Car on a beau feindre le mépris des sondages, on les lit tous les jours, on les commande par centaines. Comment peut-il en être autrement dans une « monarchie républicaine » où les élites sont à tel point déconnectées des réalités quotidiennes ? Or, les sondages s’appuient sur une « catégorisation » de la société. Le ministre-candidat s’adressera donc à des catégories, les éloignant les unes des autres, faisant mine d’en privilégier certaines au détriments d’autres et ainsi de suite. Je rappelle juste que cet outil de pouvoir est loin d’être récent, l’exemple le plus frappant étant la gestion ethnique des ex-colonies.

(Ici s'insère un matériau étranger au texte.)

/-!
# Per-label `M → ∞` limits of the BARE VL carrier from the time-resolved two-point limit — the hypothesis `h2` of
# `stub_vl_bound_of_Z1_twoPoint` modulo the Hamiltonian identification (seat hubbard-kl-k3c5-p2, g3)

Route `KLProgramme`, gen-4 child 5 `KLRegimeVolumeLimitV12` (stmt-HubbardSuperconductivity-19858), stub `stub_vl_bound`.  Fix `L ≥ 3`,
`β > 0`, real `U, μ`, a spin `σ`, a Matsubara INTEGER `n` and a torus momentum `p`.  Suppose the position two-point word
`W_M(x,y,u) = ∫dμ_{C_M} ψ⁺_{(x,u)σ}ψ⁻_{(y,0)σ}e^{−V}` converges for every pair of sites and every `u ∈ (0,β)` to some `Nl x y u`
(k3c5-p1's (H1) supplies this with `Nl` = the Hamiltonian two-time trace; here `Nl` is abstract).  Then:

* `tendsto_integral_norm_sub_twoPointRatio` — `∫_{[0,β]} ‖W_M(x,y,u)/D_M − Nl x y u/D∞‖ du → 0` (k3c4-p2's `…MatsubaraWordL1` for the
  `1+1` word, the value at `u = 0` patched by t2's equal-time limit; `D∞ = e^{−βUL²/4} Z_{H'}/Z_{H₀}`);
* `intervalIntegrable_twoPointLimit` — `u ↦ Nl x y u` is integrable on `[0,β]` (a.e. limit of uniformly bounded continuous functions);
* **`tendsto_twoPointTransform`** — with the kernel `K(z,y,u) = e^{−ik₀u} conj χ_p(z) χ_p(y)`, `k₀ = (2n+1)π/β`:
  `∫₀^β Σ_{z,y} K·W_M/D_M du → ∫₀^β Σ_{z,y} K·Nl/D∞ du`;
* `genPairRatio_eq_transform` — at every cutoff `M` and every kept index `ω` with `matsubaraInt M ω = n`:
  `N_M((ω,p),σ)/D_M = β·∫₀^β Σ_{z,y} K·W_M/D_M du` (`genPair_eq_integral_twoPointWord_two`; the frequency of `ω` IS `k₀`);
* **`twoPointLabelLimit_of_timeLimit`** — the `h2`-shaped conclusion: with
  `σ∞ = (β·I∞ + βL²ĝ)/(βL²ĝ²)`, `I∞ = ∫₀^β Σ_{z,y} K·Nl/D∞ du`, `ĝ = 1/(−ik₀ + ε(p) − μ)`,
  `∀ ε > 0, ∃ M₁, ∀ M ≥ M₁, ∀ ω, matsubaraInt M ω = n → ‖klSelfEnergy L M β U μ 0 klE0 (nScales β + 1) (ω, p) σ − σ∞‖ ≤ ε`
  (g0's frame reduction `klSelfEnergy_nScales_succ_frame_reduction` at the bare frame + `D_M → D∞ ≠ 0`).

The identification of `I∞` with `−L²·𝒢_L(k₀, −p)` (Hamiltonian Matsubara Green function at `μ + U/2`) and the `L`-uniform bound
`‖σ∞‖ ≤ BH(β,U)` (k3c5-p2 g2 `norm_reamputated_matsubaraGreen_frame_le_fermi`) are the next file.  Everything is proved; no definition.
-/

noncomputable section

namespace Summit.HubbardSuperconductivity.HubbardSuperconductivity.Theorems.TwoPointAssembly

set_option linter.dupNamespace false -- summit = problem name (single-conjunct summit), D-0017

open Finset Filter Topology MeasureTheory intervalIntegral Literature.MathematicalPhysics.QuantumLattice Literature.Probability.LatticeModels
  GrassmannAlgebra
open Summit.HubbardSuperconductivity.HubbardSuperconductivity.Theorems.MatsubaraAllU
open Summit.HubbardSuperconductivity.HubbardSuperconductivity.Theorems.KLRegimeSplit
open Summit.HubbardSuperconductivity.HubbardSuperconductivity.Theorems.KLProgrammeLegKernels
open scoped ComplexConjugate ComplexOrder

variable {L : ℕ} [NeZero L]

/-! ## §1 The `1+1` word in k3c4-p2's word format; the bare partition-function limit -/

/-- The two-point word `ψ⁺_{(x,s₀)σ}ψ⁻_{(y,s₁)σ}·E` in the word format of `…ThermalGreenMatsubaraWord*` (two point slots, one pair). -/
theorem wordFormat_twoPoint {M : ℕ} (β : ℝ) (σ : Fin 2) (x y : TorusSite 2 L) (s : Fin 2 → ℝ) (E : HubbardGrassmann L M) :
    (List.ofFn fun l : Fin 1 =>
        positionField L M β 0 ((fun _ : Fin 1 => ((0 : Fin 2), σ)) l).2
            ((![x, y] : Fin 2 → TorusSite 2 L) ((fun _ : Fin 1 => ((0 : Fin 2), σ)) l).1) (s ((fun _ : Fin 1 => ((0 : Fin 2), σ)) l).1) *
          positionField L M β 1 ((fun _ : Fin 1 => ((1 : Fin 2), σ)) l).2
            ((![x, y] : Fin 2 → TorusSite 2 L) ((fun _ : Fin 1 => ((1 : Fin 2), σ)) l).1) (s ((fun _ : Fin 1 => ((1 : Fin 2), σ)) l).1)).prod * E =
      positionField L M β 0 σ x (s 0) * positionField L M β 1 σ y (s 1) * E := by
  simp [List.ofFn_succ]

omit [NeZero L] in
/-- The limit `D∞ = e^{−βUL²/4}·Z_{H'}/Z_{H₀}` of the bare normalised partition functions is non-zero. -/
theorem partitionLimit_ne_zero (β U μ : ℝ) :
    ((Real.exp (-(β * U / 4 * (L : ℝ) ^ 2)) : ℂ) * Matrix.partitionFn β (hubbardTorusWith 2 L 1 U (μ + U / 2)) /
        Matrix.partitionFn β (hubbardTorusWith 2 L 1 0 μ)) ≠ 0 := by
  haveI : Nonempty (Finset (Orb (FermionTorus 2 L))) := ⟨∅⟩
  have hZ' : Matrix.partitionFn β (hubbardTorusWith 2 L 1 U (μ + U / 2)) ≠ 0 :=
    (Matrix.partitionFn_pos β (isHermitian_hamiltonianWith (fermionTorusGraph 2 L) 1 U (μ + U / 2))).ne'
  have hZ₀ : Matrix.partitionFn β (hubbardTorusWith 2 L 1 0 μ) ≠ 0 :=
    (Matrix.partitionFn_pos β (isHermitian_hamiltonianWith (fermionTorusGraph 2 L) 1 0 μ)).ne'
  have he : ((Real.exp (-(β * U / 4 * (L : ℝ) ^ 2)) : ℝ) : ℂ) ≠ 0 := by exact_mod_cast (Real.exp_pos _).ne'
  exact div_ne_zero (mul_ne_zero he hZ') hZ₀

/-- Eventually in `M` the bare normalised partition function does not vanish. -/
theorem eventually_effPartitionFn_ne_zero (hL : 3 ≤ L) {β : ℝ} (hβ : 0 < β) (U μ : ℝ) :
    ∀ᶠ M : ℕ in atTop, effPartitionFn ℂ (hubbardCovariance L M β μ 0) (hubbardInteraction L M β U) ≠ 0 :=
  (tendsto_effPartitionFn_hubbard_eq_partitionFn_div_allU hL hβ μ U).eventually_ne (partitionLimit_ne_zero β U μ)

/-! ## §2 `L¹(du)` convergence of the normalised two-point word and integrability of its limit -/

/-- **`L¹([0,β])` convergence of the normalised two-point word** (every `U`, `L ≥ 3`): if `W_M(x,y,u) → Nl u` for every
`u ∈ (0,β)`, then `∫_{[0,β]} ‖W_M(x,y,u)/D_M − Nl u/D∞‖ du → 0`. -/
theorem tendsto_integral_norm_sub_twoPointRatio (hL : 3 ≤ L) {β : ℝ} (hβ : 0 < β) (U μ : ℝ) (σ : Fin 2) (x y : TorusSite 2 L)
    {Nl : ℝ → ℂ}
    (hNl : ∀ u ∈ Set.Ioo (0 : ℝ) β, Tendsto (fun M : ℕ => gaussExpect ℂ (hubbardCovariance L M β μ 0)
        (positionField L M β 0 σ x u * positionField L M β 1 σ y 0 * grassmannExp (-(hubbardInteraction L M β U))))
      atTop (𝓝 (Nl u))) :
    Tendsto (fun M : ℕ => ∫ u in Set.Icc (0 : ℝ) β, ‖gaussExpect ℂ (hubbardCovariance L M β μ 0)
        (positionField L M β 0 σ x u * positionField L M β 1 σ y 0 * grassmannExp (-(hubbardInteraction L M β U))) /
          effPartitionFn ℂ (hubbardCovariance L M β μ 0) (hubbardInteraction L M β U) -
        Nl u / ((Real.exp (-(β * U / 4 * (L : ℝ) ^ 2)) : ℂ) * Matrix.partitionFn β (hubbardTorusWith 2 L 1 U (μ + U / 2)) /
            Matrix.partitionFn β (hubbardTorusWith 2 L 1 0 μ))‖) atTop (𝓝 0) := by
  -- the value at `u = 0` is patched by the equal-time limit (a null set for the integral)
  set W : ℕ → ℝ → ℂ := fun M u => gaussExpect ℂ (hubbardCovariance L M β μ 0)
    (positionField L M β 0 σ x u * positionField L M β 1 σ y 0 * grassmannExp (-(hubbardInteraction L M β U))) with hW
  have h0 : Tendsto (fun M : ℕ => W M 0) atTop (𝓝 (limUnder atTop fun M : ℕ => W M 0)) :=
    tendsto_nhds_limUnder ⟨_, tendsto_gaussExpect_twoPoint_eq_trace_div_allU hL hβ μ U σ σ x y⟩
  set Nl' : ℝ → ℂ := fun u => if u = 0 then limUnder atTop (fun M : ℕ => W M 0) else Nl u with hNl'
  have hNl'0 : ∀ u ∈ Set.Ico (0 : ℝ) β, Tendsto (fun M : ℕ => W M u) atTop (𝓝 (Nl' u)) := by
    intro u hu
    by_cases hu0 : u = 0
    · subst hu0; simp only [hNl', if_true]; exact h0
    · simp only [hNl', hu0, if_false]
      exact hNl u ⟨lt_of_le_of_ne hu.1 (Ne.symm hu0), hu.2⟩
  -- k3c4-p2's `L¹` lemma for the `1+1` word (two point slots, one pair, times `(u, 0)`)
  have hsc : Continuous fun u : ℝ => (![u, 0] : Fin 2 → ℝ) := by
    refine continuous_pi fun i => ?_
    fin_cases i
    · exact continuous_id
    · exact continuous_const
  have hscI : ∀ u ∈ Set.Ico (0 : ℝ) β, ∀ q : Fin 2, (![u, 0] : Fin 2 → ℝ) q ∈ Set.Ico (0 : ℝ) β := by
    intro u hu q
    fin_cases q
    · exact hu
    · exact ⟨le_rfl, hβ⟩
  have hPe : Function.Injective (fun _ : Fin 1 => ((0 : Fin 2), σ)) := Function.injective_of_subsingleton _
  have hQe : Function.Injective (fun _ : Fin 1 => ((1 : Fin 2), σ)) := Function.injective_of_subsingleton _
  have hNl'w : ∀ u ∈ Set.Ico (0 : ℝ) β, Tendsto (fun M : ℕ => gaussExpect ℂ (hubbardCovariance L M β μ 0)
      ((List.ofFn fun l : Fin 1 =>
        positionField L M β 0 ((fun _ : Fin 1 => ((0 : Fin 2), σ)) l).2
            ((![x, y] : Fin 2 → TorusSite 2 L) ((fun _ : Fin 1 => ((0 : Fin 2), σ)) l).1)
            ((![u, 0] : Fin 2 → ℝ) ((fun _ : Fin 1 => ((0 : Fin 2), σ)) l).1) *
          positionField L M β 1 ((fun _ : Fin 1 => ((1 : Fin 2), σ)) l).2
            ((![x, y] : Fin 2 → TorusSite 2 L) ((fun _ : Fin 1 => ((1 : Fin 2), σ)) l).1)
            ((![u, 0] : Fin 2 → ℝ) ((fun _ : Fin 1 => ((1 : Fin 2), σ)) l).1)).prod *
        grassmannExp (-(hubbardInteraction L M β U)))) atTop (𝓝 (Nl' u)) := by
    intro u hu
    simp_rw [wordFormat_twoPoint]
    simpa only [Matrix.cons_val_zero, Matrix.cons_val_one, Matrix.head_cons] using hNl'0 u hu
  have hmain := tendsto_integral_norm_sub_wordRatio_effPartitionFn_allU hL hβ μ U (k := 2) (m := 1)
    (![x, y] : Fin 2 → TorusSite 2 L) (fun _ : Fin 1 => ((0 : Fin 2), σ)) (fun _ : Fin 1 => ((1 : Fin 2), σ)) hPe hQe hsc hscI hNl'w
  simp_rw [wordFormat_twoPoint] at hmain
  simp only [Matrix.cons_val_zero, Matrix.cons_val_one] at hmain
  -- replace `Nl'` by `Nl` under the integral (they differ only at `u = 0`)
  have hae : ∀ᵐ u ∂(volume.restrict (Set.Icc (0 : ℝ) β)), u ≠ 0 := by
    have h : ∀ᵐ u ∂(volume : Measure ℝ), u ∉ ({0} : Set ℝ) := measure_eq_zero_iff_ae_notMem.1 Real.volume_singleton
    exact ae_restrict_of_ae (h.mono fun u hu => fun h0 => hu (Set.mem_singleton_iff.2 h0))
  refine hmain.congr' (Eventually.of_forall fun M => integral_congr_ae ?_)
  filter_upwards [hae] with u hu
  simp only [hNl', hu, if_false, hW]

Je ne diabolise pas ici Sarkozy, et je ne dis pas que la France est le Rwanda, car Sarkozy n’est ni le premier ni le dernier à s’appuyer sur ce principe « machiavélique ».

Une autre arme, c’est de savoir rester vague, un peu comme les astrologues et les voyants. L’immigré, c’est quoi au juste ? Chaque électeur (je n’emploie pas le mot citoyen car ce n’est pas ce que nos élus attendent de nous) peut y mettre ce qu’il veut. Je vais tenter de dresser son portrait-robot : il est jeune, musulman, il déteste la France, il n’a pas de papiers, il est violent, voleur, il lapide les femmes quand il ne les fait pas brûler vives, comme les voitures de ceux qui se lèvent tôt et qu’il regarde narquois tirant sur son joint adossé aux boîtes aux lettres qu’il a vandalisées, dans un hall infesté de l’odeur de son urine. Il excise sa fille, il égorge les moutons dans sa baignoire. Bref il incarne le mal et c’est tout ce qu’on lui demande. C’est un fantasme, mais qui va souder la communauté nationale autour d’un ennemi commun. Car évidemment nul ne peut se reconnaître dans ce personnage. Pour donner corps à une telle caricature, on utilisera le fait divers comme preuve irréfutable, renvoyant toute argumentation rationnelle à un angélisme post-soixante-huitard.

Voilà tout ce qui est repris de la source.